尚武强继续向前走,老赵头却停下了脚步,回转身向她招手。

她看到老赵头停下了,放了心,向后看看,没有人,这才下了路,钻进草丛中,将那块板结的纱布取下,又用牙齿咬着,撕下了一块衣襟,叠了叠换到体下。

那块污秽的纱布她信手扔到了草丛中,转念一想,用水洗洗还可以用,又弯下腰把它拾了起来,卷了卷,塞进了口袋里。

重新上路以后,她感觉好了些,下体不那么痛了,脚步不由地加快了些。一边走,她一边恳切地劝告自己:

不要恨尚武强,不要恨他!要爱他!爱他!他是你的丈夫.是你在这非人环境中生存下去的保证!你要容忍他的一切,原谅他的一切!

“再见吧!格拉斯敦!我的少尉!”

她含着泪水,轻轻说出了声。

沿途的尸体越来越多了,有时走上百十步就能碰上一具,老赵头想,说不定哪一刻,自己也会一下倒毙在地上,成为这众多尸体中的一具。

早就断粮了。他们只好刨野芋,刨芭蕉根充饥。饥饿使他忘记了一切危险,他吃起什么都肆无忌惮。结果,昨日宿营时他发现:自己浑身上下开始浮肿,皮肉像发酵似的,手一按就是一个青紫的坑。曲萍胆小,不敢吃那些乱七八糟的东西。她只用大树叶子接雨水或露水喝,偶尔打到蛇,才吃点蛇肉。尚武强也很小心,野芭蕉根根本不敢吃,实在饿得受不了了,也只冒险尝尝野芋头块。可尚武强却活得比他和曲萍好,说话的嗓门依然很大,走起路来精神也挺足的,他因此而怀疑,这位上校长官身上还藏着什么食物。

他不敢说,更不敢向尚武强谋求生存的平等。一直顶在头上的白铁锅,他早就想扔了,尚武强却不让。尚武强要用这锅烧水喝,泡着尸体的水,他不敢生喝,他还要烧水烫脚哩!他活得认真而又仔细,对自己的生命极其负责。他却不说他是为了自己,而说是为了大家!

老赵头心中清楚得很,这“大家”只是个幌子,在三人组成的“大家”中,只有尚武强是主人,他和曲萍都是奴仆,他又是两个奴仆中最卑贱的一个。
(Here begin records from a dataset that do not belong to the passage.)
import Mathlib
import HarnessLib
import Summits.ValiantsHypothesis.ValiantsHypothesis.Theses.MonotoneRestoration
import Literature.Computability.AlgebraicComplexity.ArithCircuit
import Literature.Computability.AlgebraicComplexity.ArithCircuitProofs
import Literature.Computability.AlgebraicComplexity.MonotoneStructure
import Literature.Computability.AlgebraicComplexity.PermanentIrreducible
import Literature.ModelTheory.FiniteModelTheory.CkEquiv
import Summits.ValiantsHypothesis.ValiantsHypothesis.Theorems.MonotoneRestorationMonotoneRestorationQPCosetCount
import Summits.ValiantsHypothesis.ValiantsHypothesis.Theorems.MonotoneRestorationMonotoneRestorationQPSymmetricLB
import Summits.ValiantsHypothesis.ValiantsHypothesis.Theorems.MonotoneRestorationMonotoneRestorationQPSupportSymmetrisation
import Summits.ValiantsHypothesis.ValiantsHypothesis.Theorems.MonotoneRestorationMonotoneRestorationQPSparseRegime
import Summits.ValiantsHypothesis.ValiantsHypothesis.Theorems.MonotoneRestorationMonotoneRestorationQPBeta
import Literature.Computability.AlgebraicComplexity.SymmetricArithCircuit
import Literature.Computability.AlgebraicComplexity.DawarWilsenach2025Proofs
import Literature.GroupTheory.PermutationGroups.SmallIndexSubgroups
import Summits.ValiantsHypothesis.ValiantsHypothesis.Theorems.MonotoneRestorationQP.Negative.LoadBearing
import Summits.ValiantsHypothesis.ValiantsHypothesis.Theorems.MonotoneRestorationMonotoneRestorationQPPermSupportCount

/-! TTRL-lite variant V20770 of stmt-ValiantsHypothesis-15886 -/

-- `Summit.ValiantsHypothesis.ValiantsHypothesis.…` is the tree's mandated single-conjunct layout
-- (Sub = Summit), so the duplicated namespace component is intended.
set_option linter.dupNamespace false

namespace Summit.ValiantsHypothesis.ValiantsHypothesis.Theorems

open Summit.ValiantsHypothesis.ValiantsHypothesis.Theses.MonotoneRestoration
open Literature.Computability.AlgebraicComplexity

/-- TTRL-lite variant V20770 (boundary probe) is FALSE: the dyadic block `L = 45` for `c = 4`
is only partially good (`2^45 < 2·k(45)^2 < 2^46` with `k(L) = (L+4)^4 + 2`), yet block `46`
is not good from its start (`2·k(46)^2 = 78125050000008 > 2^46`). Witness `(c, L) = (4, 45)`. -/
theorem stub_gammaArithmetic_var20770_false :
    ¬ (∀ (c L : ℕ), 2 ^ L < 2 * ((L + c) ^ c + 2) ^ 2 → 2 * ((L + c) ^ c + 2) ^ 2 < 2 ^ (L + 1) →
      2 * ((L + 1 + c) ^ c + 2) ^ 2 ≤ 2 ^ (L + 1)) := by
  intro h
  exact absurd (h 4 45 (by norm_num) (by norm_num)) (by norm_num)

end Summit.ValiantsHypothesis.ValiantsHypothesis.Theorems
吴胜男科长说的那种叫“尊严”的玩意儿.在这非人的生存环境中根本不存在,在他身上更不存在。他命中注定了一辈子要为那些有尊严或曾有过尊严的人们做牛马,直至他永远告别人间的那一天为止。他认命了。他亲眼看到,过去曾有过尊严的曲萍姑娘比他的处境也好不了多少.他还有什么理由不认命呢?曲萍一路上被尚武强糟践了好几次.他知道。他看到她悄悄的哽咽,默默地流泪,他无能为力.更帮不了她。